Freeport-McMoRan (FCX) is the world's largest publicly traded copper producer:

  • Market Cap: ~$79.16 billion
  • Industry: Copper and Gold Mining
  • Current Price: $54.26 (near 52-week high of $57.12)
  • Primary Business: Copper mining with operations in Americas (Morenci, Cerro Verde) and Indonesia (Grasberg - world's 2nd largest copper mine)
  • P/E Ratio: 38.25x

The Option Flow Breakdown

The Tape (January 7, 2026 @ 10:13:55):

TimeSymbolSideBuy/SellTypeExpirationPremiumStrikeVolumeOISizeSpotOption Price
10:13:55FCXASKBUYPUT $502026-02-20$1.9M$5016K3.6K15,500$54.26$1.24

What This Actually Means

This is a BEARISH directional hedge protecting against downside into critical catalysts! Here's what went down:

  • Huge premium paid: $1.9M ($1.24 per contract x 15,500 contracts)
  • Protection strike: $50 provides 7.9% downside cushion below current price
  • Strategic timing: 44 days to expiration captures Q4 earnings (Jan 28), lead plaintiff deadline (Jan 12), and initial Grasberg restart uncertainty
  • Size matters: 15,500 contracts represents 1.55 million shares worth ~$84M notional exposure
  • Volume vs OI: Volume of 16,000 is 4.4x the open interest of 3,600 - this is a NEW position, not rolling!
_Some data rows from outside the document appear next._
/-
Origin: expansion seat `planner-pub-hodgecm-pv06-0`, handover v2 2026-08-18T03:57:07Z (`HOME/pub-hodgecm-pv06/lean/Pv06/PerL34/Vanishing.lean`, md5 867f8bdd, 303 lines);
landed by the gen-5 packager in gate run 20 as `HodgeCM/PerL34/Vanishing.lean` (verbatim).
-/
/-
Origin: pub-hodgecm formalisation cell (harness21, 2026), seat pub-hodgecm-pv06 (DAG-NODE PROVER #06),
supplement to node N23c (PerL v5 d912a121, Prop. 3.6 `prop:isol`, Step 2, tex ll. 423–426).
Proposed place: `HodgeCM/PerL34/Vanishing.lean` (module rename `Pv06.PerL34.Vanishing` ↦
`HodgeCM.PerL34.Vanishing`; namespace `HodgeCM.PerL34.Vanishing`).  Imports: Mathlib only.

KIND: L1 (kernel lemma in Mathlib generality; no facts, no `Universe`, nothing posited, nothing cited).

WHAT.  PerL v5 ll. 423–426: "for f ∈ C_c^∞(U(W)(𝔸)) … 0 = ⟨E^χ_f, v⟩ = ∫_{U(W)(𝔸)} f(h) conj(P_{T,χ̄}(R(h)v)) dh
for all f, so the continuous function h ↦ P_{T,χ̄}(R(h)v) vanishes identically."  The displayed
IDENTITY is pv15's kernel theorem `HodgeCM.PerL34.N23a.unfolding_inner` (handed over 03:47Z); the
INFERENCE "for all f ⇒ vanishes identically" is the fundamental lemma of the calculus of variations on a
locally compact space with a measure charging every nonempty open set (Haar measure does:
`IsHaarMeasure.toIsOpenPosMeasure`).  This file KERNEL-PROVES that inference:

* `eq_zero_of_forall_integral_mul_conj_eq_zero` — `X` locally compact T2, `μ` finite on compacts and
  positive on nonempty opens, `P : X → ℂ` continuous, `∫ f · conj P dμ = 0` for every continuous compactly
  supported `f : X → ℂ`  ⟹  `P = 0`.  (Proof: test against `f := φ · P` with `φ` an Urysohn bump at `x₀`,
  `exists_tsupport_one_of_isOpen_isClosed`; then `∫ φ‖P‖² = 0` with a continuous nonnegative compactly
  supported integrand forces `φ(x₀)‖P x₀‖² = 0`, `Continuous.integral_pos_of_hasCompactSupport_nonneg_nonzero`.)
* `eq_zero_of_forall_bump_integral_mul_conj_eq_zero` — the same for test functions from ANY bump-separating class
  `𝒞` of real functions (PerL l. 405 literally takes `f ∈ C_c^∞(U(W)(𝔸))`: smooth at ∞, locally constant at
  the finite places — such a class; supplying its bumps is model work), proved via `Q = Re(conj P(x₀)·P) > 0`
  near `x₀`; corollary `eq_zero_of_forall_integral_real_mul_conj_eq_zero` (real `C_c` test functions suffice).
* `continuous_toricCoeff` — the toric coefficient `h ↦ ∫_T w(t) v(jT(t)·h) dν(t)` of a continuous `v`
  against a continuous compactly supported weight `w` (pv15's `(β t : ℂ) * conj (χ t)`) is continuous
  (`continuousOn_integral_of_compact_support`) — "the continuous function" of l. 426.
* `toricCoeff_eq_zero_of_forall_test` — the two combined, in exactly the shape of the right-hand side of
  pv15's `unfolding_inner`: `(∀ f ∈ C_c, ∫ f(h) conj(∫ w(t) v(jT t * h) dν) dμ = 0) → ∀ h, ∫ w(t) v(jT t * h) dν = 0`.
* `eq_zero_of_unfolding` — the literal inference of ll. 423–426 over an ABSTRACT pairing `pair f = ⟨E^χ_f, v⟩`
  satisfying an unfolding identity `pair f = ∫ f · conj P dμ` (instantiate `pair`/the identity with pv15's
  `unfolding_inner` once both files are landed; this file does not import another seat's WIP module).

This discharges, at kernel level and modulo only the model glue, the consequence form of the field
`AnnihilationDatum.unfold` of `HodgeCM/PerL34/Annihilation.lean` (pv06, N23c): there `unfold` reads
"(∀ f, ⟪E χ f, j x⟫ = 0) → ∀ h, P_T(emb χ)(R_c h x) = 0", which is `eq_zero_of_unfolding` with
`P h := P_T(emb χ)(R_c h x)`.
-/
import Mathlib
import Literature.MeasureTheory.Integral.FundamentalLemmaContinuous
import Literature.MeasureTheory.Integral.BumpApproximateIdentity

open MeasureTheory Set

noncomputable section

namespace HodgeCM.PerL34.Vanishing

/-! ### Urysohn bump at a point of a locally compact Hausdorff space -/

section Bump

variable {X : Type*} [TopologicalSpace X] [LocallyCompactSpace X] [T2Space X]

/-- At every point of a locally compact Hausdorff space there is a continuous compactly supported
function with values in `[0,1]` taking the value `1` at the point. -/
theorem exists_bump (x₀ : X) :
    ∃ φ : X → ℝ, Continuous φ ∧ HasCompactSupport φ ∧ (∀ x, 0 ≤ φ x) ∧ φ x₀ = 1 := by
  obtain ⟨K, hK, hKx⟩ := exists_compact_mem_nhds x₀
  have hx₀ : x₀ ∈ interior K := mem_interior_iff_mem_nhds.mpr hKx
  have hcl : IsCompact (closure (interior K)) :=
    hK.of_isClosed_subset isClosed_closure (closure_minimal interior_subset hK.isClosed)
  obtain ⟨φ, hφs, hφ1, hφ01⟩ := exists_tsupport_one_of_isOpen_isClosed isOpen_interior hcl
    isClosed_singleton (singleton_subset_iff.mpr hx₀)
  refine ⟨φ, φ.continuous, ?_, fun x => (hφ01 x).1, ?_⟩
  · exact HasCompactSupport.intro hK fun x hx =>
      image_eq_zero_of_notMem_tsupport fun h' => hx (interior_subset (hφs h'))
  · have h1 := hφ1 (mem_singleton x₀)
    simpa using h1

/-- The same with the support inside a prescribed open neighbourhood `U` of the point. -/
alias exists_bump_subset := Literature.MeasureTheory.Integral.BumpApprox.exists_bump_subset

end Bump

/-! ### The fundamental lemma (complex, sesquilinear form) -/

section FundamentalLemma

variable {X : Type*} [TopologicalSpace X] [LocallyCompactSpace X] [T2Space X]
  [MeasurableSpace X] [BorelSpace X] (μ : Measure X) [IsFiniteMeasureOnCompacts μ] [μ.IsOpenPosMeasure]

/-- **Fundamental lemma of the calculus of variations**, sesquilinear complex form (PerL v5 l. 425–426
"… for all `f`, so the continuous function … vanishes identically"): on a locally compact Hausdorff space
with a measure that is finite on compact sets and charges every nonempty open set (e.g. a Haar measure),
a continuous `P : X → ℂ` with `∫ f · conj P dμ = 0` for every continuous compactly supported `f` is zero. -/
alias eq_zero_of_forall_integral_mul_conj_eq_zero := Literature.MeasureTheory.Integral.FundamentalLemma.eq_zero_of_forall_integral_mul_conj_eq_zero

omit [LocallyCompactSpace X] in
/-- **Fundamental lemma, test functions from a bump-separating class** (the form PerL needs literally:
l. 405 takes `f ∈ C_c^∞(U(W)(𝔸))`, smooth at the archimedean places and locally constant at the finite
ones — any class `𝒞` of real test functions containing, at every point and inside every open neighbourhood
of it, a continuous compactly supported nonnegative function not vanishing at the point; local
compactness of `X` is then not needed).  If
`∫ f · conj P dμ = 0` for every `f ∈ 𝒞` and `P` is continuous, then `P = 0`.  Proof: near `x₀` the real
function `Q = Re(conj P(x₀) · P)` exceeds `‖P x₀‖²/2 > 0`; test against a bump `f ∈ 𝒞` supported there:
`∫ f Q dμ = Re (P(x₀) · ∫ f conj P) = 0` with `f Q` continuous, compactly supported, `≥ 0`, `≠ 0` at `x₀`. -/
alias eq_zero_of_forall_bump_integral_mul_conj_eq_zero := Literature.MeasureTheory.Integral.FundamentalLemma.eq_zero_of_forall_bump_integral_mul_conj_eq_zero

/-- Corollary: REAL-valued continuous compactly supported test functions suffice. -/
alias eq_zero_of_forall_integral_real_mul_conj_eq_zero := Literature.MeasureTheory.Integral.FundamentalLemma.eq_zero_of_forall_integral_real_mul_conj_eq_zero

/-- The same with the pairing written `∫ conj P · f` (either order of the factors). -/
alias eq_zero_of_forall_integral_conj_mul_eq_zero := Literature.MeasureTheory.Integral.FundamentalLemma.eq_zero_of_forall_integral_conj_mul_eq_zero

/-- **PerL v5 ll. 423–426, the inference** over an abstract pairing: if `pair f` (read `⟨E^χ_f, v⟩`)
UNFOLDS as `∫ f · conj P dμ` for every test function `f` (pv15's `unfolding_inner`, with
`P h = P_{T,χ̄}(R(h)v)`), `P` is continuous, and `pair f = 0` for all test `f` (i.e. `v ⟂ 𝓔`), then `P ≡ 0`. -/
alias eq_zero_of_unfolding := Literature.MeasureTheory.Integral.FundamentalLemma.eq_zero_of_unfolding

end FundamentalLemma

/-! ### The toric coefficient `h ↦ ∫_T w(t) v(jT(t) h) dν(t)` -/

section ToricCoefficient

variable {G : Type*} [Group G] [TopologicalSpace G] [IsTopologicalGroup G]
  {T : Type*} [TopologicalSpace T] [MeasurableSpace T] [OpensMeasurableSpace T]

/-- "the continuous function `h ↦ P_{T,χ̄}(R(h)v)`" (PerL v5 l. 426): for `v : G → ℂ` continuous,
`jT : T → G` continuous and a continuous compactly supported weight `w` on `T` (pv15:
`w t = β(t) conj χ(t)` with `β` a compactly supported cut-off), the coefficient
`h ↦ ∫ w(t) v(jT(t) h) dν` is continuous (uniformly compactly supported continuous kernel). -/
alias continuous_toricCoeff := Literature.MeasureTheory.Integral.FundamentalLemma.continuous_toricCoeff

variable [LocallyCompactSpace G] [T2Space G] [MeasurableSpace G] [BorelSpace G]

/-- **PerL v5 ll. 423–426 in pv15's typing.**  With `μ` a left Haar measure on `G = U(W)(𝔸)` (any measure
finite on compacts and positive on opens), `ν` on `T = T(𝔸)` finite on compacts, `w = β · conj χ` and `v`
the smooth (continuous) vector: if `∫_G f(h) conj(∫_T w(t) v(jT(t) h) dν) dμ = 0` for every `f ∈ C_c(G)` —
the right-hand side of pv15's `unfolding_inner` vanishing for all test `f` — then the toric coefficient
`h ↦ ∫_T w(t) v(jT(t) h) dν` vanishes IDENTICALLY. -/
alias toricCoeff_eq_zero_of_forall_test := Literature.MeasureTheory.Integral.FundamentalLemma.toricCoeff_eq_zero_of_forall_test

/-- The same for a Haar measure `μ` (instances `IsHaarMeasure → IsFiniteMeasureOnCompacts`,
`IsHaarMeasure → IsOpenPosMeasure` found by instance resolution; stated for the record). -/
alias toricCoeff_eq_zero_of_forall_test_haar := Literature.MeasureTheory.Integral.FundamentalLemma.toricCoeff_eq_zero_of_forall_test_haar

end ToricCoefficient

end HodgeCM.PerL34.Vanishing

end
What's really happening here:

This trader is positioning for potential downside into a trifecta of risk events. According to FCX's October 2025 investor update, the Grasberg Block Cave phased restart isn't expected until Q2 2026 - well after this put expires. If the January 28th earnings report delivers disappointing 2026 guidance or reveals restart delays, the $50 strike could come into play quickly. The securities class action with January 12th deadline adds headline risk right before earnings.

Unusual Score: ELEVATED - Volume at 4.4x open interest signals strong conviction. This isn't typical hedging - it's a directional bet on downside.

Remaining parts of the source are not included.